import Mathlib
import Summits.ValiantsHypothesis.ValiantsHypothesis.Theorems.GrenetZeonHessianRankCodimTwoBorderAssembly
import Summits.ValiantsHypothesis.ValiantsHypothesis.Theorems.GrenetZeonHessianRankCodimTwoBorderDeathsCharP
import Summits.ValiantsHypothesis.ValiantsHypothesis.Theorems.GrenetZeonHessianRankCodimTwoBorderCertAPIW
import Summits.ValiantsHypothesis.ValiantsHypothesis.Theorems.GrenetZeonHessianRankCodimTwoBorderCertAPIC
import Summits.ValiantsHypothesis.ValiantsHypothesis.Theorems.GrenetZeonHessianRankCodimTwoBorderCertAPIT
import HarnessLib

/-!
# Crux `GrenetZeon.HessianRankCodimTwo` (stmt-ValiantsHypothesis-8061), line `good_plane`:
# GOOD PLANES FOR ALL LARGE `n` — the closing instantiation (`BorderInterfaces.md` §3)

Everything upstream is in the tree (val-width-8061-p1 g2 LEAD: design, congruences, table identities,
276 Bézout certificates and their API; val-width-8061-p3 g2: prime windows, the characteristic-`p`
death count, the `hK` glue; this seat: the assembly `bordCoreNonvanishing_of_deaths`).  This file
plugs the certificate API (`bord_wline_*`, `bord_classpt_Q/E`, `bord_triple`) into the death count
(`bord_deaths_le_four`) inside the assembly:

* `bordCoreNonvanishing_of_large_prime` — `(★★)` `BordCoreNonvanishing p r` for every prime
  `p ≥ 3·10¹⁴` and every `1 ≤ r ≤ p - 3` (the arithmetic hypothesis `hK` of the certificates holds in
  characteristic `p ≥ 3·10¹⁴`, `natCast_ne_zero_of_lt_of_charP`);
* `goodPlanes_all_large` — **`∃ n₀, ∀ n ≥ n₀, GoodPlane n`** (the registered stub `stub_goodPlanes` of
  `Cruxes/HessianRankCodimTwo/Lines/good_plane.lean`, unfolded definitionally), by p3's
  `goodPlanes_of_bordCoreNonvanishing'` (`n = 3p + r` with a prime `p ∈ (n/3.15, n/3]` from the PNT
  window; `r = 0` is Theorem P);
* `hessianRankCodimTwo_all_large` — the crux body for all large `n`, via the landed plane criterion
  (`…PlaneCriterion.lean`), i.e. `HessianRankCodimTwo` itself with its definition unfolded.

The sorry-free skeleton (`stub_goodPlanes := goodPlanes_all_large`) is filed by the lead
`--workitem stmt-ValiantsHypothesis-8061`.  HONEST FRAMING: this closes a crux about the GEOMETRY OF THE
PERMANENTAL HYPERSURFACE (every hypersurface section of `Z(per_n)` meets the locus where the Hessian of
`per_n` has rank `> n²/2`, `n` large); downstream it feeds only the constant-factor bound
`TwoDimCoefficients`.  VP ≠ VNP is NOT moved.
-/

noncomputable section

open MvPolynomial Finset
open Literature.Computability.AlgebraicComplexity

-- single-conjunct layout `Summits/ValiantsHypothesis/ValiantsHypothesis`: duplicated namespace by design
set_option linter.dupNamespace false

namespace Summit.ValiantsHypothesis.ValiantsHypothesis.Theorems.GrenetZeonHessianRankCodimTwo

/-- **`(★★)` for all large primes.** For every prime `p ≥ 3·10¹⁴` and `1 ≤ r ≤ p - 3`: at every point of
the bordered Latin plane of size `3p + r` on the permanental hypersurface, at least five of the nine
core block values are non-zero. [folklore] -/
theorem bordCoreNonvanishing_of_large_prime {p r : ℕ} (hp : p.Prime)
    (hB : 300000000000000 ≤ p) (hr1 : 1 ≤ r) (hr : r + 3 ≤ p) : BordCoreNonvanishing p r :=
  bordCoreNonvanishing_of_deaths hp hr1 hr fun L _ _ _ c hc x hx hcurve => by
    have hK := natCast_ne_zero_of_lt_of_charP L p hB
    exact bord_deaths_le_four hK
      (fun x hx hw _ _ hd hd' => bord_wline_class_class hK x hx hw hd hd')
      (fun x hx hw _ _ hd hI => bord_wline_class_row hK x hx hw hd hI)
      (fun x hx hw _ _ hd hJ => bord_wline_class_col hK x hx hw hd hJ)
      (fun x hx hw _ _ hI hI' => bord_wline_row_row hK x hx hw hI hI')
      (fun x hx hw _ _ hJ hJ' => bord_wline_col_col hK x hx hw hJ hJ')
      (fun x hx hw _ _ hI hJ => bord_wline_row_col hK x hx hw hI hJ)
      (fun x hx hF _ hd₀ _ _ hIJ => bord_classpt_Q hK x hx hF hd₀ hIJ)
      (fun x hx hF _ hd₀ _ _ _ _ hIJ hIJ' hne hU hU' hxd hxd' =>
        bord_classpt_E hK x hx hF hd₀ hIJ hIJ' hne hU hU' hxd hxd')
      (fun x _ hF _ hall _ _ _ _ _ _ h12 h13 h23 hU₁ hU₂ hU₃ r12 r13 =>
        bord_triple hK x hF hall h12 h13 h23 hU₁ hU₂ hU₃ r12 r13)
      c hc x hx hcurve

/-- **GOOD PLANES FOR ALL LARGE `n`** — the registered stub `stub_goodPlanes` of `Lines/good_plane.lean`,
with `GoodPlane` / `HalfRankExceeded` unfolded: for every large `n` there are three linearly independent
`n × n` matrices on whose span every non-zero zero of `per_n` has `rank Hess per_n > n²/2`. [folklore] -/
theorem goodPlanes_all_large :
    ∃ n₀ : ℕ, ∀ n ≥ n₀,
      ∃ w : Fin 3 → (Fin n × Fin n → ℂ), LinearIndependent ℂ w ∧
        ∀ a : Fin 3 → ℂ, a ≠ 0 →
          MvPolynomial.eval (∑ i, a i • w i) (perPoly (Fin n) ℂ) = 0 →
            n ^ 2 < 2 * (hess0 (transl (∑ i, a i • w i) (perPoly (Fin n) ℂ))).rank :=
  goodPlanes_of_bordCoreNonvanishing'
    ⟨300000000000000, fun _ hp hprime _ hr1 hr => bordCoreNonvanishing_of_large_prime hprime hp hr1 hr⟩

/-- **The crux body for all large `n`.** For every large `n` and every polynomial `g`, if `Z(per_n) ∩ Z(g)`
is non-empty then it contains a point where the Hessian of `per_n` has rank `> n²/2` — i.e.
`HessianRankCodimTwo` (route `GrenetZeon`) with its definition unfolded; from `goodPlanes_all_large` and
the landed plane criterion `planeCriterion`. [folklore] -/
theorem hessianRankCodimTwo_all_large :
    ∃ n₀ : ℕ, ∀ n ≥ n₀, ∀ g : MvPolynomial (Fin n × Fin n) ℂ,
      (∃ q : Fin n × Fin n → ℂ, MvPolynomial.eval q (perPoly (Fin n) ℂ) = 0 ∧ MvPolynomial.eval q g = 0) →
      ∃ q : Fin n × Fin n → ℂ, MvPolynomial.eval q (perPoly (Fin n) ℂ) = 0 ∧ MvPolynomial.eval q g = 0 ∧
        n ^ 2 < 2 * (hess0 (transl q (perPoly (Fin n) ℂ))).rank := by
  obtain ⟨n₀, hgood⟩ := goodPlanes_all_large
  exact ⟨n₀, fun n hn g hg =>
    Summit.ValiantsHypothesis.ValiantsHypothesis.Theorems.GrenetZeon.HessianRankCodimTwo.planeCriterion
      n (hgood n hn) g hg⟩

end Summit.ValiantsHypothesis.ValiantsHypothesis.Theorems.GrenetZeonHessianRankCodimTwo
--------------------
■ **TASK TO COMPLETE**:
Lines from the entries that contain the word "characteristic" are what the answer must hold.

■ **WRITTEN ANSWER**:
276 Bézout certificates and their API; val-width-8061-p3 g2: prime windows, the characteristic-`p`
  characteristic `p ≥ 3·10¹⁴`, `natCast_ne_zero_of_lt_of_charP`);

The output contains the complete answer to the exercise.